Questo ragazzino detto Pittamuli brillò per il suo coraggio nei giorni di dicembre del 1746, in quella stagione infiammata dalle gesta del Balilla.
Eccolo Pittamuli, è svelto e indomito, lui agisce dalle parti del Ponte di Sant’Agata, i soldati austriaci cercano di superare la Val Bisagno per entrare in città e nello strenuo tentativo di tenere la posizione si asserragliano in un’osteria, la popolazione è terrorizzata.
Ci sono poi quelli che invece non si fanno intimorire e uno di questi è Pittamuli, lui va là davanti e appicca un incendio con una fascina e poi con le armi e insieme ai suoi concittadini difende la città dal nemico che viene così ricacciato indietro.
La memoria di questo ragazzo è rimasta nelle vicinanze di quei luoghi che lo videro protagonista.
Per leggere il suo nome dovrete varcare la soglia di questo edificio di Piazza Manzoni dove si trovano ai nostri tempi gli uffici del Municipio Bassa Val Bisagno.
L’eroismo di un ragazzino e il nome con il quale è da sempre ricordato brillano in lettere dorate sulla targa apposta nell’atrio.
Per il suo valore Pittamuli viene paragonato ad Andrea D’Uberdò e a Pier Maria Canevari, anch’essi eroi di quei giorni difficili: il primo era un calzolaio ed era soprannominato lo Spagnoletto mentre il secondo era un nobile, potrebbe sembrare ai nostri occhi che non potessero esserci persone più distanti tra loro.
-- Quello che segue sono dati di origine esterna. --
import Summits.QuantumFields.YangMills.Theorems.BalabanUVNodesPortS1LZdetPiecesBound
import Summits.QuantumFields.YangMills.Theorems.BalabanUVNodesPortS1LZdetGeom
import Literature.Analysis.Complex.LocallyUniformLimitSCV
import Literature.Analysis.Complex.HolomorphicParametricIntegral
import Literature.Analysis.Complex.OsgoodProofs

/-!
# NODE O port PT-A — ROW (a) OF THE GAUSSIAN BRACKET's LOCALIZED PIECES (v3.4 glue `stub_LZdetGlue` of 27930, line `pta_residueW`): `φ ↦ lzdetPiece … X φ` IS HOLOMORPHIC AT EVERY PAIR OF
# THE RECORD SPACE OF `X` — the resolvent member by holomorphy of dominated parameter integrals + Osgood on (g2)'s open set, the power member as a normally convergent series of
# polynomials in the (analytic) carrier entries on a common neighbourhood where the Schur sums keep a factor-2 slack

Cell `ym-nodeO-ideate`, porter seat `ymgap-nodeO-port-PTA-1` (gen 8); `--supports stmt-QuantumFields-27930` (helper, P0-free).  [I] = [Balaban1987RG1], [16] = [Balaban1985UV3], [15] = [Balaban1985Variational].
* §1 (generic) `differentiableOn_prod_map_apply` ∕ `differentiableOn_trace_prod_map` ∕ `differentiableOn_locPowPiece` — entries of ordered products of entrywise-holomorphic matrix families, their traces, and the
  localized power pieces `locPowPiece` are holomorphic (entrywise calculus only: no norm on the matrix space enters).
* §2 (generic) ★★ `analyticOnNhd_powMemberPiece` — on an open set where the pieces inside `X` are entrywise holomorphic and obey the operator-norm decay `c·e^{−δ d(Y)}` with
  `κ₀(4·2^d, 2d) ≤ δ∕2 − 1`, `R ≥ 2c(4·2^dK₀)e^δ`, the piece `powMemberPiece … X` is analytic (Weierstrass M-test form ✓`SCV.analyticOnNhd_tsum_of_summable_norm` with the termwise bound
  ✓`norm_term63_le` and the torus touching sum ✓`touchSum_torus_le`).
* §3 (generic) ★ `differentiableOn_intervalIntegral` — `φ ↦ ∫₀^R G(x, φ) dx` is holomorphic on an open set where `G(x, ·)` is holomorphic for `x ≥ 0`, x-uniformly bounded, and `G(·, φ)` is
  continuous on `[0, ∞)` (✓`Literature.Analysis.Complex.differentiableOn_integral_of_dominated` on `volume|_(0,R]`).
* §4 (record) `norm_nonB0Block_le_of_schur` (Schur on the full index ⟹ `ℓ²`-operator norm of the non-b₀ block), ★★★ `analyticAt_lzdetGPiece` ∕ ★★★ `analyticAt_lzdetPiece` — row (a) of the
  residue for the (63) pieces at a pair `φ` with `encodeCfg φ ∈ recordUc … X`, from: the letter's (P4) (entrywise analyticity + Schur decay at the record spaces of the `Y ⊆ X`, reached from
  `recordUc … X` by ✓`recordUc_anti`), the cube-form support, and (g2)(g3)(g5) of the resolvent pieces on an open `O ⊇` the record space of `X`.

HONEST FRAMING.  Complex-analytic bookkeeping over the tree's own objects; NOTHING of Bałaban's estimates asserted, ported or discharged — the inputs (P4), (g2)(g3)(g5) are the OPEN letters
`P0HolExtAtRecordGL` ∕ `G3CAtRecordL` (inhabited nowhere); `stub_P0C` ∕ `stub_G3C` ∕ `stub_LZdetGlue` ∕ `stub_FE` OPEN; 27930 OPEN (2∕6 stubs by name) · no claim; NODE O 0∕1; COUNT 8∕28 · K 1∕4 UNMOVED;
finite `𝕋⁴_{L^K}` at fixed ε — NOT continuum ∕ OS ∕ Clay; **the Yang–Mills mass gap is NOT proved by any of this.**  No `sorry`, no `def`, no `instance`, no `notation`; standard axioms.
-/

noncomputable section

open scoped BigOperators Matrix.Norms.L2Operator Topology
open Finset MeasureTheory

namespace Summit.QuantumFields.YangMills.Theorems.BalabanUVNodesPortS1

open Summit.QuantumFields.YangMills.Theorems.K0RecordFormatNames
open Literature.MathematicalPhysics.QuantumFieldTheory.Balaban1983to89
open Literature.MathematicalPhysics.QuantumFieldTheory.Balaban1983to89.Node00
open Literature.MathematicalPhysics.QuantumFieldTheory.Balaban1983to89.T4Continuum (T4Family)
open Literature.MathematicalPhysics.QuantumFieldTheory.Balaban1983to89.TreeLengthTorus
open Literature.MathematicalPhysics.QuantumFieldTheory.Balaban1983to89.B12TreeDecay (K₀ kappa₀)

/-! ## §1  Entrywise holomorphy of ordered products, traces and localized power pieces -/

section Generic

variable {E : Type*} [NormedAddCommGroup E] [NormedSpace ℂ E] {S : Type} [Fintype S] [DecidableEq S] {ι : Type}

/-- Entries of an ordered product of entrywise-holomorphic matrix families are holomorphic (induction on the list; `(AB)_{ab} = Σ_c A_{ac}B_{cb}`). [folklore] [cite: Balaban1985UV3, (63) p.272 (bookkeeping)] -/
theorem differentiableOn_prod_map_apply {O : Set E} (T : ι → E → Matrix S S ℂ) :
    ∀ (l : List ι), (∀ i ∈ l, ∀ a b : S, DifferentiableOn ℂ (fun φ => T i φ a b) O) →
      ∀ a b : S, DifferentiableOn ℂ (fun φ => ((l.map fun i => T i φ).prod) a b) O
  | [], _, a, b => by
    simp only [List.map_nil, List.prod_nil]
    exact differentiableOn_const _
  | i :: l, hT, a, b => by
    have hi := hT i List.mem_cons_self
    have hl := differentiableOn_prod_map_apply T l (fun i' hi' => hT i' (List.mem_cons_of_mem _ hi'))
    simp only [List.map_cons, List.prod_cons, Matrix.mul_apply]
    exact DifferentiableOn.fun_sum fun c _ => (hi a c).mul (hl c b)

/-- The trace of an ordered product of entrywise-holomorphic matrix families is holomorphic. [folklore] [cite: Balaban1985UV3, (63) p.272 (bookkeeping)] -/
theorem differentiableOn_trace_prod_map {O : Set E} (T : ι → E → Matrix S S ℂ) (l : List ι)
    (hT : ∀ i ∈ l, ∀ a b : S, DifferentiableOn ℂ (fun φ => T i φ a b) O) :
    DifferentiableOn ℂ (fun φ => Matrix.trace ((l.map fun i => T i φ).prod)) O := by
  simp only [Matrix.trace, Matrix.diag]
  exact DifferentiableOn.fun_sum fun a _ => differentiableOn_prod_map_apply T l hT a a

/-- **The localized power pieces of an entrywise-holomorphic family are holomorphic** (finite sums of traces of ordered products). [cite: Balaban1985UV3, (63) p.272; Balaban1987RG1, (1.18) p.263] -/
theorem differentiableOn_locPowPiece [Fintype ι] [DecidableEq ι] {Q : Type} [DecidableEq Q] {O : Set E} (supp : ι → Finset Q) (T : ι → E → Matrix S S ℂ)
    (hT : ∀ i (a b : S), DifferentiableOn ℂ (fun φ => T i φ a b) O) (m : ℕ) (U : Finset Q) :
    DifferentiableOn ℂ (fun φ => locPowPiece supp (fun i => T i φ) m U) O := by
  unfold locPowPiece
  exact DifferentiableOn.fun_sum fun l _ => differentiableOn_trace_prod_map T l fun i _ => hT i

/-! ## §2  The power-member piece is analytic where the pieces inside `X` are holomorphic with operator-norm decay -/

/-- ★★ **ANALYTICITY OF THE POWER PIECE ON AN OPEN SET**: entrywise holomorphy of the pieces `Y ⊆ X` on an open `O`, their operator-norm decay `c·e^{−δ d(Y)}` on `O`, cube-form supports, `κ₀(4·2^d, 2d) ≤ δ∕2 − 1`,
`0 < R`, `2c(4·2^dK₀)e^δ ≤ R` ⟹ `φ ↦ powMemberPiece … (Y ↦ T Y φ) R X` is analytic on `O` (the series of [16] (63) converges normally, term `j` bounded by `¼·N_X·#X·e^{−(δ∕2)d(X)}·2^{−j}`).
[cite: Balaban1985UV3, (63) p.272, (23)–(25) p.262; Balaban1987RG1, (1.18) p.263; Balaban1988RG2Cluster, (1.26) p.8] -/
theorem analyticOnNhd_powMemberPiece [FiniteDimensional ℂ E] {d N : ℕ} [NeZero N] [DecidableEq (TDom d N)] (cube : S → TPt d N) {O : Set E} (hO : IsOpen O)
    (T : TDom d N → E → Matrix S S ℂ) {c δ R : ℝ} (hc : 0 ≤ c) (hδ : kappa₀ (4 * 2 ^ d) (2 * d) ≤ δ / 2 - 1) (hR : 0 < R)
    (hRc : 2 * (c * (4 * 2 ^ d * K₀ (4 * 2 ^ d) (2 * d)) * Real.exp δ) ≤ R)
    (hsupp : ∀ Y φ s s', (cube s ∉ (Y.1 : Finset (TPt d N)) ∨ cube s' ∉ (Y.1 : Finset (TPt d N))) → T Y φ s s' = 0)
    (X : TDom d N)
    (hTd : ∀ Y : TDom d N, (Y.1 : Finset (TPt d N)) ⊆ X.1 → ∀ a b, DifferentiableOn ℂ (fun φ => T Y φ a b) O)
    (hTb : ∀ Y : TDom d N, (Y.1 : Finset (TPt d N)) ⊆ X.1 → ∀ φ ∈ O, ‖T Y φ‖ ≤ c * Real.exp (-(δ * torusTreeLen (Y.1 : Finset (TPt d N))))) :
    AnalyticOnNhd ℂ (fun φ => powMemberPiece (fun Y : TDom d N => (Y.1 : Finset (TPt d N))) (fun Y => T Y φ) R X.1) O := by
  classical
  set T' : TDom d N → E → Matrix S S ℂ := fun Y φ => if (Y.1 : Finset (TPt d N)) ⊆ X.1 then T Y φ else 0 with hT'
  have heq : (fun φ => powMemberPiece (fun Y : TDom d N => (Y.1 : Finset (TPt d N))) (fun Y => T Y φ) R X.1) =
      fun φ => ∑' j : ℕ, (coef63 R j : ℂ) * locPowPiece (fun Y : TDom d N => (Y.1 : Finset (TPt d N))) (fun Y => T' Y φ) (j + 1) X.1 := by
    funext φ
    rw [powMemberPiece_restrict]
    rfl
  rw [heq]
  have hδ0 : 0 ≤ δ := by
    have := B12TreeDecay.kappa₀_nonneg (by positivity : (0 : ℝ) ≤ 4 * 2 ^ d) (2 * d); linarith
  have hKc : 0 ≤ 4 * 2 ^ d * K₀ (4 * 2 ^ d) (2 * d) := by have := B12TreeDecay.K₀_pos (4 * 2 ^ d) (2 * d); positivity
  have hsupp' : ∀ φ Y s s', (cube s ∉ (Y.1 : Finset (TPt d N)) ∨ cube s' ∉ (Y.1 : Finset (TPt d N))) → T' Y φ s s' = 0 := by
    intro φ Y s s' h; simp only [hT']; split_ifs
    · exact hsupp Y φ s s' h
    · rfl
  have hT'd : ∀ Y (a b : S), DifferentiableOn ℂ (fun φ => T' Y φ a b) O := by
    intro Y a b
    by_cases hY : (Y.1 : Finset (TPt d N)) ⊆ X.1
    · simp only [hT', if_pos hY]; exact hTd Y hY a b
    · simp only [hT', if_neg hY]; exact differentiableOn_const _
  have hT'b : ∀ φ ∈ O, ∀ Y : TDom d N, ‖T' Y φ‖ ≤ c * Real.exp (-(δ * torusTreeLen (Y.1 : Finset (TPt d N)))) := by
    intro φ hφ Y; simp only [hT']; split_ifs with h
    · exact hTb Y h φ hφ
    · rw [norm_zero]; positivity
  refine Literature.Analysis.Complex.SCV.analyticOnNhd_tsum_of_summable_norm hO
    (fun j => (differentiableOn_const _).mul (differentiableOn_locPowPiece _ T' hT'd (j + 1) X.1))
    (u := fun j : ℕ => (1 / 4) * (((univ.filter fun s : S => cube s ∈ (X.1 : Finset (TPt d N))).card : ℝ) * (X.1 : Finset (TPt d N)).card *
      Real.exp (-(δ / 2 * torusTreeLen (X.1 : Finset (TPt d N))))) * (1 / 2) ^ j)
    ((summable_geometric_of_lt_one (by norm_num) (by norm_num : (1 / 2 : ℝ) < 1)).mul_left _) fun j φ hφ => ?_
  exact norm_term63_le (cube := cube) (supp := fun Y : TDom d N => (Y.1 : Finset (TPt d N))) (T := fun Y => T' Y φ) (fun Y => Y.2)
    (hsupp' φ) hc hδ0 hKc hR hRc (hT'b φ hφ) (fun Y => touchSum_torus_le (d := d) (N := N) hδ Y) X.1 X.2.1 j
/-- **The field of the primitive sub-pair read on residues.**  If `(K₁; Φ₁)` is a primitive sub-pair inducing the CM type `Φ` of
`L = ℚ(ζ_N)` (`Φ = Φ₁^L`), then an automorphism `u` of `L` fixes `K₁` pointwise iff its exponent `a(u)` (`ζ^u = ζ^{a(u)}`) lies in the
residue stabiliser `W = {t ∈ (ℤ/N)ˣ | S_Φ·t = S_Φ}`: `Gal(L/K₁) = H' ≅ W` («complex multiplication by an order of the fixed field of
`W_{r,s}`»; Galois correspondence `Gal(L/L^{H'}) = H'`). [cite: KoblitzRohrlich1978, §1 p. 1184] [cite: Shimura1998, §8.2 Prop. 26 and its proof] -/
theorem forall_apply_eq_iff_autResidue_mem_filter {K₁ : IntermediateField ℚ L} (Φ₁ : CMType K₁)
    (h₁ : inducedCMType (algebraMap K₁ L) Φ₁ = Φ)
    (hp₁ : ∀ s t : K₁ →+* ℂ,
      (∀ τ : ℂ ≃+* ℂ, (τ : ℂ →+* ℂ).comp s ∈ Φ₁.1 ↔ (τ : ℂ →+* ℂ).comp t ∈ Φ₁.1) → s = t)
    (u : L ≃ₐ[ℚ] L) :
    (∀ x : L, x ∈ K₁ → u x = x) ↔
      autResidue N L u ∈ (unitResidues N).filter fun t =>
        ∀ c ∈ unitResidues N, (c * t ∈ residueSet N Φ ↔ c ∈ residueSet N Φ) := by
  haveI : IsGalois ℚ L := IsCyclotomicExtension.isGalois {N} ℚ L
  obtain ⟨ι₀⟩ : Nonempty (L →+* ℂ) := inferInstance
  have h36 := eq_fixedField_stabilizer_of_primitive Φ ι₀ Φ₁ h₁ hp₁
  have hfix : K₁.fixingSubgroup =
      MulAction.stabilizer (L ≃ₐ[ℚ] L) (reflexLift (algValuedIn ι₀ Φ.1) (AlgHom.id ℚ L) : Set (L ≃ₐ[ℚ] L)) := by
    rw [h36, IntermediateField.fixingSubgroup_fixedField]
  rw [Finset.mem_filter, ← mem_stabilizer_iff_forall_unitResidues (N := N) Φ ι₀ u, ← hfix,
    IntermediateField.mem_fixingSubgroup_iff]
  exact ⟨fun h => ⟨autResidue_mem_unitResidues N u, h⟩, fun h => h.2⟩

/-- **`u(ζ^k) = ζ^k ⟺ k·a(u) = k` in `ℤ/N`**: which automorphisms of `ℚ(ζ_N)` fix the sub-cyclotomic generator `ζ_N^k` (so that
`Gal(ℚ(ζ_N)/ℚ(ζ_N^k)) = {u | k·a(u) ≡ k}`). [cite: Washington1997, Thm. 2.5] -/
theorem apply_zetaOf_pow_eq_iff (u : L ≃ₐ[ℚ] L) (k : ℕ) :
    u (zetaOf N L ^ k) = zetaOf N L ^ k ↔ (k : ZMod N) * autResidue N L u = k := by
  have hζ : IsPrimitiveRoot (zetaOf N L) N := IsCyclotomicExtension.zeta_spec N ℚ L
  have hfin : IsOfFinOrder (zetaOf N L) := hζ.isOfFinOrder (NeZero.ne N)
  rw [map_pow, autResidue_spec, ← pow_mul, hfin.pow_eq_pow_iff_modEq, ← hζ.eq_orderOf, ← ZMod.natCast_eq_natCast_iff,
    Nat.cast_mul, ZMod.natCast_zmod_val, mul_comm]

/-- **`ℚ(ζ_N^a) ⊂ ℚ(ζ_N)` is the `b`-th cyclotomic field for `N = a·b`** (`ζ_N^a` is a primitive `b`-th root of unity; Mathlib).
[cite: Washington1997, Thm. 2.5] -/
theorem isCyclotomicExtension_adjoin_zetaOf_pow {a b : ℕ} [NeZero b] (hN : N = a * b) :
    IsCyclotomicExtension {b} ℚ (IntermediateField.adjoin ℚ {zetaOf N L ^ a}) :=
  IsPrimitiveRoot.intermediateField_adjoin_isCyclotomicExtension (K := ℚ)
    ((IsCyclotomicExtension.zeta_spec N ℚ L).pow (Nat.pos_of_ne_zero (NeZero.ne N)) hN)
import Summits.HubbardSuperconductivity.HubbardSuperconductivity.Theorems.AnisotropyChordTransferFibre3FinX5Eval

/-!
# Route `AnisotropyChord` / H0 rotor rung: FIN per-`L` GM₃ (X5), `L = 28` — row-C cell facts (X5, point wedges), part `p44`

Kernel facts `xcCellAnyA0 28 (49/50) 100 la lb bn tb = true` (row C of cert cells 107, 108 of `L = 28` with `b = bn/100` and the `T⁺·D` brackets `tb` exported by the row-`N₁` facts `xn28_*`): the two Green point wedges `gWedgePt` are recomputed in the kernel, the profile / gradient tables are built from them by monotonicity (`…FinX5Eval`), and g5's row-C check is decided; assembled in `…FinX5GM3TwentyEight`.
Prover seat `hubbard-h0-rotor-p3` g8; helper for piece A = stmt-HubbardSuperconductivity-23918 of rung 19089 (`--supports`, helper class).
WHAT THIS IS NOT: nothing here proves superconductivity in the Hubbard model (rotor TARGET as worded stays FALSE, g15 verdict); kernel facts for the FIN certificate of ONE conditional reduction.  Tree imports only; zero data; standard axioms.
-/

set_option linter.dupNamespace false
set_option autoImplicit false

namespace Summit.HubbardSuperconductivity.HubbardSuperconductivity.Theorems.AnisotropyChord.Transfer.Fibre3

namespace FinXD

open FinXB FinCell Hole2

set_option maxHeartbeats 4000000 in
/-- row C of cell 107 of `L = 28` (`b = 84/100`). [folklore] -/
theorem xc28_107 : xcCellAnyA0 28 (49/50 : ℚ) 100 956609597384212 980524837318818 84 ((2875501896851952 : ℤ), (2953264674777254 : ℤ)) = true := by decide +kernel

set_option maxHeartbeats 4000000 in
/-- row C of cell 108 of `L = 28` (`b = 85/100`). [folklore] -/
theorem xc28_108 : xcCellAnyA0 28 (49/50 : ℚ) 100 980524837318818 1005037958251789 85 ((2947789015131770 : ℤ), (3027493214306108 : ℤ)) = true := by decide +kernel

end FinXD

end Summit.HubbardSuperconductivity.HubbardSuperconductivity.Theorems.AnisotropyChord.Transfer.Fibre3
Entrambi, invece, combatterono per lo stesso ideale e per cacciare gli austriaci dalla città, entrambi morirono con le armi in pugno e furono onorati per il loro ardimento.
Al loro coraggio è così accostata l’audacia del giovane Pittamuli, un ragazzino di Genova che si distinse in quei tempi difficili del 1746.